open Classical in
/-- **Admissible thresholds of the CONV leaf are quadratic in `c`**: if `(r₀, s₀)` witnesses the r8 CONV leaf at level `c`
(`2 ≤ r₀`, `2 ≤ s₀`), then `C(j,2) < r₀` for every `j` with `3j < 4(c+1)` — so `r₀(c) > C(⌈4(c+1)/3⌉ - 1, 2)`, and the
engine's `r₀ = C(4(a+c+2), 2) + 2` (`RealInline.realInline_of_engine`) is order-optimal. [folklore] -/
theorem convCnfAll_threshold : ∀ c r₀ s₀ : ℕ, 2 ≤ r₀ → 2 ≤ s₀ →
    (∀ r s : ℕ, r₀ ≤ r → s₀ ≤ s →
    ∀ᶠ m : ℕ in atTop, ∀ φ : GateFn, IsConvGate (m ^ c) φ →
      ∀ C : Fin φ.1 → Finset (Finset ((⊤ : SimpleGraph (Fin m)).edgeSet)),
        #(univ.image C) ≤ m ^ (c + 3) → (∀ j, ∀ S ∈ C j, #S ≤ s - 1) →
        ∃ dnf cnf : Finset (Finset ((⊤ : SimpleGraph (Fin m)).edgeSet)),
          (∀ R ∈ dnf, #R ≤ r - 1) ∧ (∀ S ∈ cnf, #S ≤ s - 1) ∧
          (∀ x, EvalDNF dnf x → EvalCNF cnf x) ∧
          (#((posGraphs m ⌈(m : ℝ) ^ (1 / 4 : ℝ)⌉₊).filter
              (fun x => φ.2 (fun j => decide (EvalCNF (C j) x)) = true ∧ ¬ EvalDNF dnf x)) : ℝ)
            ≤ (1 / (8 * (m : ℝ) ^ (c + 1))) * #(posGraphs m ⌈(m : ℝ) ^ (1 / 4 : ℝ)⌉₊) ∧
          (#((((powersetCard (Fintype.card ((⊤ : SimpleGraph (Fin m)).edgeSet) / ⌊(m : ℝ) ^ (1 / 8 : ℝ)⌋₊)
          (univ : Finset ((⊤ : SimpleGraph (Fin m)).edgeSet))).image (fun M => fun e => decide (e ∉ M)))).filter
              (fun x => EvalCNF cnf x ∧ φ.2 (fun j => decide (EvalCNF (C j) x)) = false)) : ℝ)
            ≤ (1 / (8 * (m : ℝ) ^ (c + 1))) *
              #(((powersetCard (Fintype.card ((⊤ : SimpleGraph (Fin m)).edgeSet) / ⌊(m : ℝ) ^ (1 / 8 : ℝ)⌋₊)
          (univ : Finset ((⊤ : SimpleGraph (Fin m)).edgeSet))).image (fun M => fun e => decide (e ∉ M))))) →
    ∀ j : ℕ, 3 * j < 4 * (c + 1) → j.choose 2 < r₀ :=
  threshold_of_atFalse _ convCnfAllAt_false

end Summit.PneNP.PneNP.Theorems.CliqueExtLowerBound.WidthThreshold.LocalityMustGrow

end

-- -- --

* _What to work on_: For the string "card", find every line of the material that contains it, and copy each one.

* _Answer section_:
          (#((((powersetCard (Fintype.card ((⊤ : SimpleGraph (Fin m)).edgeSet) / ⌊(m : ℝ) ^ (1 / 8 : ℝ)⌋₊)
              #(((powersetCard (Fintype.card ((⊤ : SimpleGraph (Fin m)).edgeSet) / ⌊(m : ℝ) ^ (1 / 8 : ℝ)⌋₊)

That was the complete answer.